New Zealand kapa haka performer (1958–2009)

Taini Hannah Merenia Morrison (c. 1958 – 8 June 2009) was a kapa haka performer in New Zealand.

==Career==

=== Te Matarae-i-o-Rehu ===
She was well noted for her love and passion for the 'old ways'. A leader and one of the founding members of the award-winning Māori performing group, Te Matarae-i-o-Rehu, Morrison played a crucial part in the group's award-winning performance at the 2002 Te Matatini Festival. As well as performing on national and international stages, she also taught at Rotorua Primary School.

=== Māori Performing Arts ===
Taini Morrison has had a crucial influence on modern day Māori Performance. She has paved the way for many of New Zealand's top female performing arts members. She has been referred to by fellow group leader, Wetini Mitai-Ngatai, for her passion for kapa haka and love of the old ways. He also describes her by adding, "Mana and presence just oozed out of her. She was with the group almost since its inception. She was a great leader with a strong personality, I will miss her so much."

===Wider Community===
Besides performing, she also taught at Rotorua Primary School for six years. She was renowned for helping out the local people. Her work with the school went as far as working and helping the children enhance their reading and oral abilities. She made it her mission to make sure that every child had an opportunity to do well in the world. She would spend hours at school and at home coming up with more and more ways for her to be able to help these children. Her work in the local Rotorua area has been evident as the School Principal, Mr John Naera goes on to say:
"In the past few years, she had taken over the Ngati Whakaue Enrichment Unit working with children to enhance their reading and oral learning,"
"She had a passion for ensuring our Maori children got every opportunity to succeed. That passion for our youth will be sorely missed."

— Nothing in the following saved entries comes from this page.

import Summits.QuantumFields.YangMills.Theorems.BalabanUVNodesN22AtU3OfKernels
import Literature.MathematicalPhysics.QuantumFieldTheory.Balaban1983to89.T4BetaReadOutLipschitz
import Literature.MathematicalPhysics.QuantumFieldTheory.Balaban1983to89.T4BetaStationary
import Literature.MathematicalPhysics.QuantumFieldTheory.Balaban1983to89.T4CouplingMatching

/-!
# THE β-FUNCTIONS INHERIT HISTORY MODULI WITH FADING MEMORY FROM KERNEL-CURRENCY NE9 — THE DIRECT (cr-FREE) ROAD: node U2's `HistLipschitz` of the merged β
# from N22's kernel input at def-W1's `U3OfKernels` objects plus ONE (5.10) clause, via pv10∕t4's `secondMoment_sub_abs_le`; record instances (the S3 ∕ `ContRecord13` sentence
# itself is dag-n17-w3's `…N17HistModuliContRecord13`, p597231 — LANDED FIRST, CITED)

Cell `pub-ymgap`, Track A (HUMAN RULING D-0062), WIDTH SEAT `dag-n22-w3` g2 on node n22 = NE9; `--kind proof --supports stmt-QuantumFields-20544 --as helper`,
COUNT-NEUTRAL.  PRIORITY NOTE (R455 (A)): the record-level SENTENCE «(D4) ∧ N22 at the kernel objects ⇒ `HistLipschitz` ⇒ `BetaContH θ.γ (betaOfRecord₁₃ …)` = K2⁷ v4
`ContRecord13`'s body» was CLAIMED FIRST and LANDED by seat dag-n17-w3 g2 (`Thm/BalabanUVNodesN17HistModuliContRecord13.lean`, p597231, ns `YMDAG.N17.HistModuliCont`:
`histLipschitz_of_readOutAt_ne9`, `betaContH_betaOfRecord₁₃_of_kernels`, `contRecord13Body_of_kernels` — via `T4BetaReadOutLipschitz.histLipschitz_of_ne9_on` at the abstract
carriers and the (D4) closer, paying the read-out letter `ℓ.cr` and its rows).  By the split agreed on the bus (pub-ymgap INBOX, dag-n17-w3 l.≈27300) THIS file keeps the
SHARPER GENERIC ROAD only — NO `cr` row, NO `Signs`, NO `betaPrime510 ≤ cr`: the moduli come out as `betaPrime510 4 1 κ · Λ (k+1) i` from `0 < κ` + kernel NE9 + ONE (5.10) clause
— and its record instances under the stem `…_of_kernelNE9`; the K2⁷ line-2 consequence is CITED from p597231, not restated.

THE OBSERVATION.  By (1.22) p. 264 ∕ (5.42) p. 297 the β-function of level `k + 1` on the box IS the second moment of the limiting kernel:
`betaMerged F ℰ ρ bV k v = Σ_z Π_{k+1,01}(extd v; z) z_0 z_1` (W1-19 `secondMoment_kernelA_extd`).  Hence kernel-currency NE9 — `|Π(g; z) − Π(g′; z)| ≤ e^{−κ|z|₁} Σ_{i≤k}
Λ (k+1) i |g_i − g′_i|` on the window (this seat's N22 input at (β), p593053) — together with ONE (5.10) clause (`KernelDecay … 0 1 κ`, the (D4) letter, for absolute
convergence) makes the DIFFERENCE kernel `z ↦ Π(extd v; z) − Π(extd v′; z)` a (5.10)-class kernel with constant `Σ_i Λ (k+1) i |v_i − v′_i|`, and pv10∕t4's
`T4BetaReadOutLipschitz.secondMoment_sub_abs_le` («(5.42) IS LIPSCHITZ UNDER (5.10) FOR THE DIFFERENCE») gives
`|β_{k+1}(v) − β_{k+1}(v′)| ≤ betaPrime510 4 1 κ · Σ_i Λ (k+1) i |v_i − v′_i|` on the box `]0, γ]^{k+1}`: node U2's UNPRINTED input
`T4CouplingMatching.HistLipschitz (fun k i => betaPrime510 4 1 κ · Λ (k+1) i) γ` (GAPS G-t4-U2-2, «moduli for the dependence on EACH coupling») — WITH FADING MEMORY when `Λ` has it —
and, by `T4BetaStationary.betaContH_of_histLipschitz`, the box continuity `FlowStep.BetaContH γ` of `betaOfMerged (betaMerged F ℰ ρ bV) β0 γ`.

* §1 generic term family: `decay510_kernelA_extd_sub_of_ne9` · ★ `abs_betaMerged_sub_le_of_ne9` · ★ `histLipschitz_betaMerged_of_ne9` (any box side `γ′`: the merged β's
  `HistLipschitz` = the 2nd conjunct of the tree's `U2Inputs`) · ★ `histLipschitz_betaOfMerged_of_ne9` · `fadingMemory_histModuli_of_fadingMemory`
  (`FadingMemory C₉ ω (Λ)` in node U3's shifted indexing ⇒ `T4CouplingMatching.FadingMemory (betaPrime510 4 1 κ · C₉ · ω) ω` of the β-moduli) · ★ `betaContH_betaOfMerged_of_ne9`.
* §2 at the record (`objectsOfRecord₁₃ F N θ ℓ`, `betaOfRecord₁₃ F N θ`), cr-FREE instances: ★★ `histLipschitz_betaOfRecord₁₃_of_kernelNE9`, `betaContH_betaOfRecord₁₃_of_kernelNE9`
  (the SAME sentence as p597231's `betaContH_betaOfRecord₁₃_of_kernels`, from FEWER letters — cited, different FQN), `histLipschitz_fadingMemory_betaOfRecord₁₃_of_kernelNE9`
  (letter-block edition with FADING MEMORY), ★★ `histLipschitz_fadingMemory_betaMerged_record_of_kernelNE9` (node U2's input PAIR on a box side `γ′` in
  `…N17AtRecord13Sep.u2Inputs_datumOfRecord₁₃Sep_iff`'s shape) — from `0 < κ`, NE9 of the kernel functional of record with moduli `Λ`, (5.10) on the window.

HONEST FRAMING (binding).  Bookkeeping over LANDED analysis (`secondMoment_sub_abs_le`'s dominated summation, `betaContH_of_histLipschitz`); THEOREMS ONLY (0 def, 0 sorry,
standard axioms).  Kernel-currency NE9 and the (5.10) clause STAY DISPLAYED HYPOTHESES (NOT PRINTED for d = 4 ∕ printed TYPE resp.); nothing of Bałaban's asserted; K2⁷'s
`stub_cont13` is NOT proved (its reduction to K3⁷'s kernel letters is p597231's located sentence); N22 NOT discharged; K2⁷ ∕ K3⁷ OPEN, not claimed; no count claim; one
finite 𝕋⁴ programme at fixed ε — R4 closes the conditional rung `BalabanLadder.UV` only; NOTHING about the continuum limit, ℝ⁴, OS axioms, a mass gap or Clay is proved or claimed.
TYPES only: [I] = [Balaban1987RG1] (1.20)–(1.22) p. 264, (5.10) p. 293, (5.42) p. 297, §5 p. 298.
-/

noncomputable section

She was a well recognised mentor to the young children at the school. She treated everyone like whānau no matter what the situation with the parents was. She was always welcoming to new people.

==Death==
On the early morning of 8 June 2009, Morrison was pronounced dead from a suspected heart condition. The local community, education centres, government leaders and family members were shocked to hear of the news. Co-leader of the Māori Party Dr. Pita Sharples said:
“I knew Taini from her work with cultural groups throughout Te Arawa, most notably as co-leader of Te Matarae I Ōrehu,”

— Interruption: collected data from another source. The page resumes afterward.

/-- **Packaging.** Certificate data passing all checks give, for a root `α ∈ [a/D, b/D]` of `P`, `|L|` unit
vectors of `ℝⁿ` with pairwise inner products `≤ Snum(α)/sden`. -/
theorem exists_code_alg {P : List ℤ} {a b : ℤ} {D : ℕ} {W : List (List ℤ)} {L : List (List (List ℤ))}
    {NC : List (ℤ × List ℤ)} {PC : List (List (ℤ × List ℤ))} {q : ℤ} {Snum : List ℤ} {sden : ℕ}
    {n : ℕ} (hF : fieldOK P a b D = true) (hq : 0 < q) (hWk : weightsOK a b D W = true)
    (hS : shapeA W L n = true) (hR : rowsOK P a b D W q Snum sden L NC PC = true)
    (hB : boundOK a b D Snum sden = true) :
    ∃ α : ℝ, (a : ℝ) / D ≤ α ∧ α ≤ (b : ℝ) / D ∧ leval α P = 0 ∧
      ∃ C : Finset (EuclideanSpace ℝ (Fin n)), C.card = L.length ∧ (∀ x ∈ C, ‖x‖ = 1) ∧
        ∀ x ∈ C, ∀ y ∈ C, x ≠ y → inner ℝ x y ≤ leval α Snum / sden := by
  obtain ⟨α, h1, h2, hP⟩ := exists_root P a b D hF
  have hD : 0 < D := by
    simp only [fieldOK, Bool.and_eq_true, decide_eq_true_eq] at hF; exact hF.1.1.1
  have hDr : (0 : ℝ) < D := by exact_mod_cast hD
  have ha : (a : ℝ) ≤ D * α := by rw [div_le_iff₀ hDr] at h1; linarith
  have hb : (D : ℝ) * α ≤ b := by rw [le_div_iff₀ hDr] at h2; linarith
  have hqr : (0 : ℝ) < q := by exact_mod_cast hq
  have hWnn := weights_nonneg (α := α) (W := W) hD ha hb hWk
  have hWl := wlength_of_shapeA hS
  simp only [boundOK, Bool.and_eq_true, decide_eq_true_eq] at hB
  obtain ⟨hsden, hs1⟩ := hB
  have hs1' := leval_neg_of_ihz a b D hD α ha hb _ hs1
  simp only [leval_lsub, leval_cons, leval_nil, mul_zero, add_zero, Int.cast_natCast] at hs1'
  have hsdr : (0 : ℝ) < sden := by exact_mod_cast hsden
  simp only [rowsOK, List.all_eq_true, List.mem_range, Bool.and_eq_true, Bool.or_eq_true,
    beq_iff_eq] at hR
  set pt : ℕ → EuclideanSpace ℝ (Fin n) := fun i => avec α n q W (L.getD i []) with hpt
  have hnorm : ∀ i, i < L.length → ‖pt i‖ = 1 := fun i hi =>
    norm_avec α n q W hqr hWl hWnn _ (length_of_shapeA hS hi) (dot_self_of_normOK hP (hR i hi).1)
  have hinner : ∀ i, i < L.length → ∀ j, j < L.length → i ≠ j →
      inner ℝ (pt i) (pt j) ≤ leval α Snum / sden := by
    intro i hi j hj hij
    have hp := ((hR i hi).2 j hj).resolve_left hij
    have hle := dot_le_of_pairOK (q := q) hD ha hb hP hp
    rw [hpt, inner_avec α n q W hqr hWl hWnn _ _ (length_of_shapeA hS hi) (length_of_shapeA hS hj),
      div_le_div_iff₀ hqr hsdr]
    linarith
  have hinj : ∀ i, i < L.length → ∀ j, j < L.length → pt i = pt j → i = j := by
    intro i hi j hj he
    by_contra hij
    have h := hinner i hi j hj hij
    rw [he, real_inner_self_eq_norm_sq, hnorm j hj, one_pow] at h
    have : leval α Snum / sden < 1 := by rw [div_lt_one hsdr]; linarith
    linarith
  refine ⟨α, h1, h2, hP, ((List.range L.length).map pt).toFinset, ?_, ?_, ?_⟩
  · rw [List.toFinset_card_of_nodup, List.length_map, List.length_range]
    exact List.nodup_range.map_on fun i hi j hj he =>
      hinj i (List.mem_range.1 hi) j (List.mem_range.1 hj) he
  · intro x hx
    simp only [List.mem_toFinset, List.mem_map, List.mem_range] at hx
    obtain ⟨i, hi, rfl⟩ := hx
    exact hnorm i hi
  · intro x hx y hy hxy
    simp only [List.mem_toFinset, List.mem_map, List.mem_range] at hx hy
    obtain ⟨i, hi, rfl⟩ := hx; obtain ⟨j, hj, rfl⟩ := hy
    exact hinner i hi j hj (fun h => hxy (by rw [h]))
end Summit.Ventures.PackingBounds.Config.AlgWeighted
import Summits.NavierStokesRegularity.NavierStokesRegularity.Theorems.LerayQuarterDissipationRecurrentReductionDRecurrent
import Summits.NavierStokesRegularity.NavierStokesRegularity.Theorems.ClockStretchingLawClockLawStubLimitSingular
import Summits.NavierStokesRegularity.NavierStokesRegularity.Theorems.ClockStretchingLawClockLawStubClassPressure
import HarnessLib

/-!
# Route `LerayQuarterDissipation`, item `RecurrentReductionD` (stmt-NavierStokesRegularity-22507):
# the recurrent reduction for profiles carrying the scale-invariant energy ledger

Helper file (theorems only, `--supports` the item). The Birkhoff reduction of
`LerayQuarterDissipationRecurrentReductionDRecurrent.lean` (`exists_recurrent_of_persistent`)
produces a uniformly recurrent singular element of the finite-dissipation stratum
`𝒟_{C,K}` from any singular element of `𝒟_{C,K}` ALONG WHOSE SCALING ORBIT THE APEX
SINGULARITY PERSISTS in the limit. For elements which carry, in addition to the Type-I rate
and the quarter-rate dissipation law, the scale-invariant local energy ledger
`A(Q(z,r)), E(Q(z,r)) ≤ C` on all backward cylinders with vertex time `≤ 0` — the Type-I model
class `𝒦_C` of routes SqueezeCycle / ClockStretchingLaw, in which every zoom limit of the
finite-energy blow-ups lands (`singularZoom_zoomLimit`) — persistence is the tree's
`stub_limitSingular` (Rusin–Šverák 2011; Albritton–Barker 2019, Lemma 2.2 and Prop. 2.3, fed by
`classPressure_holds`). Hence:

* `recurrentReductionD_of_energyLedger` — **RecurrentReductionD for ledger-carrying
  profiles**: a singular element of `𝒟_{C,K} ∩ 𝒦_C` yields a singular, uniformly recurrent
  element of `𝒟_{C,K}` (same constants).

This is the item's statement with ONE extra hypothesis (the ledger on the given profile); the
item as filed (no ledger) needs persistence of the apex singularity for the bare class `𝒟`,
which is the object of the remaining files of this series.

References: H. Furstenberg (1981), Thm. 1.16 [Furstenberg1981]; D. Albritton, T. Barker,
arXiv:1811.00502, Lemma 2.2, Prop. 2.3 [AlbrittonBarker2019]; G. Koch, N. Nadirashvili,
G. Seregin, V. Šverák, arXiv:0709.3599 [KochNadirashviliSereginSverak2009].
-/

noncomputable section

-- the summit and its single problem share the name (D-0017 nested layout)
set_option linter.dupNamespace false

namespace Summit.NavierStokesRegularity.NavierStokesRegularity.Theorems.RecurrentReductionD

open scoped Topology
open MeasureTheory Set Function Filter Metric
open Literature.Analysis.FluidPDE
open Summit.NavierStokesRegularity.NavierStokesRegularity.Theorems.AdaptedFrequencyConverges.BirkhoffRecurrentHull
open Summit.NavierStokesRegularity.NavierStokesRegularity.Theorems.ClockLaw.Birth
open scoped ENNReal NNReal

/-- **Persistence of the apex singularity along the scaling orbit of a ledger-carrying
profile**: if `u` is a Type-I ancient mild field with the energy ledger `A, E ≤ C` which exceeds
every bound on every backward cylinder at the origin, then so does every pointwise limit (on the
open slab) of rescalings `u_{l_k}`, `l_k > 0` (the tree's `stub_limitSingular` with
`classPressure_holds`; `nsRescale l u = l • stPull l² l 0 0 u`).
[cite: AlbrittonBarker2019, Lemma 2.2 and Prop. 2.3] -/
theorem persistent_of_energyLedger {C : ℝ}
    {u : ℝ → EuclideanSpace ℝ (Fin 3) → EuclideanSpace ℝ (Fin 3)} (hu : IsTypeIAncientMild C u)
    (hE : ∀ (x₀ : EuclideanSpace ℝ (Fin 3)) (t₀ r : ℝ), t₀ ≤ 0 → 0 < r →
      (∀ t, t₀ - r ^ 2 < t → t < t₀ → r⁻¹ * ∫ x in Metric.ball x₀ r, ‖u t x‖ ^ 2 ≤ C) ∧
        r⁻¹ * ∫ t in Set.Ioo (t₀ - r ^ 2) t₀, ∫ x in Metric.ball x₀ r, ‖fderiv ℝ (u t) x‖ ^ 2 ≤ C)
    (hsing : ∀ r > 0, ∀ M : ℝ, ∃ t ∈ Ioo (-(r ^ 2)) (0 : ℝ),
      ∃ x ∈ ball (0 : EuclideanSpace ℝ (Fin 3)) r, M < ‖u t x‖)
    (l : ℕ → ℝ) (hl : ∀ k, 0 < l k)
    (W : ℝ → EuclideanSpace ℝ (Fin 3) → EuclideanSpace ℝ (Fin 3))
    (hconv : ∀ t < 0, ∀ x, Tendsto (fun k => nsRescale (l k) u t x) atTop (𝓝 (W t x))) :
    ∀ r > 0, ∀ M : ℝ, ∃ t ∈ Ioo (-(r ^ 2)) (0 : ℝ),
      ∃ x ∈ ball (0 : EuclideanSpace ℝ (Fin 3)) r, M < ‖W t x‖ := by
  refine stub_limitSingular classPressure_holds C u hu hE hsing l hl W fun t ht x => ?_
  refine (hconv t ht x).congr fun k => ?_
  rw [nsRescale_eq_smul_stPull]

/-- **RecurrentReductionD for ledger-carrying profiles.** If a Type-I ancient mild field `ū`
(KNSS gauge, constant `C`) with the global quarter-rate dissipation law
`∫‖∇ū(s)‖² ≤ K/√(−s)` AND the scale-invariant energy ledger `A, E ≤ C` on all backward
cylinders with vertex time `≤ 0` exceeds every bound on every backward cylinder at the origin,
then some Type-I ancient mild field with the same constant and the same law is uniformly
recurrent under the scaling flow `σ ↦ e^σ w(e^{2σ}s, e^σ y)` (uniformly on
`[−R², −R⁻²] × B̄(0, R)`, relatively dense log-scales) and exceeds every bound on every backward
cylinder at the origin (`exists_recurrent_of_persistent` + `persistent_of_energyLedger`).
[cite: Furstenberg1981, Ch. 1 §4, Thm. 1.16] -/
theorem recurrentReductionD_of_energyLedger (C K : ℝ)
    (ū : ℝ → EuclideanSpace ℝ (Fin 3) → EuclideanSpace ℝ (Fin 3))
    (hu : IsTypeIAncientMild C ū)
    (hlaw : ∀ s : ℝ, s < 0 → ∫⁻ x, ‖fderiv ℝ (ū s) x‖ₑ ^ 2 ≤ ENNReal.ofReal (K / Real.sqrt (-s)))
    (hE : ∀ (x₀ : EuclideanSpace ℝ (Fin 3)) (t₀ r : ℝ), t₀ ≤ 0 → 0 < r →
      (∀ t, t₀ - r ^ 2 < t → t < t₀ → r⁻¹ * ∫ x in Metric.ball x₀ r, ‖ū t x‖ ^ 2 ≤ C) ∧
        r⁻¹ * ∫ t in Set.Ioo (t₀ - r ^ 2) t₀, ∫ x in Metric.ball x₀ r, ‖fderiv ℝ (ū t) x‖ ^ 2 ≤ C)
    (hsing : ∀ r > 0, ∀ M : ℝ, ∃ t ∈ Ioo (-(r ^ 2)) (0 : ℝ),
      ∃ x ∈ ball (0 : EuclideanSpace ℝ (Fin 3)) r, M < ‖ū t x‖) :
    ∃ (C' K' : ℝ) (w : ℝ → EuclideanSpace ℝ (Fin 3) → EuclideanSpace ℝ (Fin 3)),
      IsTypeIAncientMild C' w ∧
      (∀ s : ℝ, s < 0 → ∫⁻ x, ‖fderiv ℝ (w s) x‖ₑ ^ 2 ≤ ENNReal.ofReal (K' / Real.sqrt (-s))) ∧
      (∀ ε > 0, ∀ R > 1, ∃ L > 0, ∀ a : ℝ, ∃ σ ∈ Icc a (a + L),
        ∀ s ∈ Icc (-(R ^ 2)) (-(R⁻¹) ^ 2), ∀ y ∈ closedBall (0 : EuclideanSpace ℝ (Fin 3)) R,
          ‖Real.exp σ • w (Real.exp (2 * σ) * s) (Real.exp σ • y) - w s y‖ ≤ ε) ∧
      (∀ r > 0, ∀ M : ℝ, ∃ t ∈ Ioo (-(r ^ 2)) (0 : ℝ),
        ∃ x ∈ ball (0 : EuclideanSpace ℝ (Fin 3)) r, M < ‖w t x‖) := by
  obtain ⟨w, hw, hlaww, hrec, hsingw⟩ := exists_recurrent_of_persistent hu hlaw
    fun l hl W _ hconv => persistent_of_energyLedger hu hE hsing l hl W hconv
  exact ⟨C, K, w, hw, hlaww, hrec, hsingw⟩

end Summit.NavierStokesRegularity.NavierStokesRegularity.Theorems.RecurrentReductionD

end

“Her stunning leadership of the triumphal return of Te Arawa to Te Matatini was enough to win Taini the title of Kaitātaki Wahine Toa this year. She performed to a very high standard, with great integrity. To many Māori women, Taini was the icon of expression of performing arts.”

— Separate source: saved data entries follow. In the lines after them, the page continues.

import Mathlib
import HarnessLib
import Summits.CriticalPhenomena.PercolationContinuityZ3.Theses.PercTreeValue
import Literature.Probability.Percolation.TwoPointFunction
import Literature.Probability.Percolation.RSW

/-!
# `stub_restrictionPositivity_of_coreRestriction` — link S8 of line `Sketch`
# (crux `TetrahedronDisjointCoexistence`, stmt-CriticalPhenomena-7798)

Registered link stub S8 of the lead's skeleton `Cruxes/TetrahedronDisjointCoexistence/Lines/Sketch.lean`,
landed DEF-FREE over tree declarations.

With `a_r = (r,r,0)` and `k = ⌊r/8⌋`: CORE RESTRICTION (the open stub `stub_coreRestriction` of line `Sketch`,
`P(0 ↔ a_r inside Core_r) ≥ c τ(0,a_r)` for the cube `Core_r = [−k, r+k]² × [−(r+k), k]`) implies the
half-space RESTRICTION POSITIVITY `stub_restrictionPositivity` (S12 of line `SketchIdeator2`, verbatim
conclusion, `H_r = {x | 2x₂ + 2 ≤ r}`), with `c₁ := c` and `r₀ ↦ max r₀ 2`.

Proof. For `r ≥ 2` one has `2⌊r/8⌋ + 2 ≤ r`, hence `Core_r ⊆ H_r`; restricted connection events are
monotone in the region (`openConnIn_mono`) and the measure is monotone (`measureReal_mono`).
-/

noncomputable section

namespace Summit.CriticalPhenomena.PercolationContinuityZ3.Theorems.TetrahedronDisjointCoexistence

open MeasureTheory
open Literature.Probability.Percolation Literature.Probability.LatticeModels

/-- For `r ≥ 2` the core cube `Core_r = [−k, r+k]² × [−(r+k), k]`, `k = ⌊r/8⌋`, lies in the half-space
`H_r = {x | 2x₂ + 2 ≤ r}` (indeed `2⌊r/8⌋ + 2 ≤ r`). -/
theorem linkRestriction_core_subset_halfSpace (r : ℕ) (hr : 2 ≤ r) :
    {x : Site 3 | -((r : ℤ) / 8) ≤ x 0 ∧ x 0 ≤ (r : ℤ) + (r : ℤ) / 8 ∧
        -((r : ℤ) / 8) ≤ x 1 ∧ x 1 ≤ (r : ℤ) + (r : ℤ) / 8 ∧
        -((r : ℤ) + (r : ℤ) / 8) ≤ x 2 ∧ x 2 ≤ (r : ℤ) / 8} ⊆
      {x : Site 3 | 2 * x 2 + 2 ≤ (r : ℤ)} := by
  intro x hx
  simp only [Set.mem_setOf_eq] at hx ⊢
  have hr' : (2 : ℤ) ≤ (r : ℤ) := by exact_mod_cast hr
  omega

/-- **Link S8 (registered stub of line `Sketch`).** Core restriction implies the half-space RESTRICTION
POSITIVITY `stub_restrictionPositivity` (S12 of line `SketchIdeator2`, verbatim conclusion): since
`Core_r ⊆ H_r = {x | 2x₂ + 2 ≤ r}` for `r ≥ 2`, `P(0 ↔_{H_r} a_r) ≥ P(0 ↔_{Core_r} a_r) ≥ c τ(0,a_r)`;
take `c₁ := c`, `r₀ ↦ max r₀ 2`. -/
theorem stub_restrictionPositivity_of_coreRestriction
    (hCore : ∃ c : ℝ, 0 < c ∧ ∃ r₀ : ℕ, ∀ r : ℕ, r₀ ≤ r →
      c * tau 3 (criticalProbI 3) 0 ![(r : ℤ), (r : ℤ), 0] ≤
        (bondPercolation (zdGraph 3) (criticalProbI 3)).real
          (openConnIn
            {x : Site 3 | -((r : ℤ) / 8) ≤ x 0 ∧ x 0 ≤ (r : ℤ) + (r : ℤ) / 8 ∧
              -((r : ℤ) / 8) ≤ x 1 ∧ x 1 ≤ (r : ℤ) + (r : ℤ) / 8 ∧
              -((r : ℤ) + (r : ℤ) / 8) ≤ x 2 ∧ x 2 ≤ (r : ℤ) / 8}
            (0 : Site 3) ![(r : ℤ), (r : ℤ), 0])) :
    ∃ c₁ : ℝ, 0 < c₁ ∧ ∃ r₀ : ℕ, ∀ r : ℕ, r₀ ≤ r →
      c₁ * tau 3 (criticalProbI 3) 0 ![(r : ℤ), (r : ℤ), 0] ≤
        (bondPercolation (zdGraph 3) (criticalProbI 3)).real
          (openConnIn {x : Site 3 | 2 * x 2 + 2 ≤ (r : ℤ)} (0 : Site 3) ![(r : ℤ), (r : ℤ), 0]) := by
  obtain ⟨c, hc, r₀, hC⟩ := hCore
  refine ⟨c, hc, max r₀ 2, fun r hr => ?_⟩
  have hr₀ : r₀ ≤ r := le_trans (le_max_left _ _) hr
  have hr2 : 2 ≤ r := le_trans (le_max_right _ _) hr
  exact le_trans (hC r hr₀)
    (measureReal_mono (openConnIn_mono (linkRestriction_core_subset_halfSpace r hr2) _ _))

end Summit.CriticalPhenomena.PercolationContinuityZ3.Theorems.TetrahedronDisjointCoexistence

end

Another Māori Party MP, Te Ururoa Flavell, also made remarks on Morrison saying:
"Taini was a mana wahine who epitomised on and off the stage ‘te ihi, te wehi, te mana"
Her body was taken to her family marae of Te Papa-i-o-uru at Ohinemutu at 11am. A funeral service was held on the next Thursday.

==Personal life==
Taini Morrison was part of the talented Morrison family. She was the niece of legendary New Zealand singer Sir Howard Morrison and sister of the internationally acclaimed actor Temuera Morrison. She was of Ngāti Whakaue, Te Arawa descent. She was married to Tawhiao Hare of Patuheuheu, Waiohau. They had two children, Miriama and Te Wharekotua, and three grandchildren belonging to their eldest child, Miriama.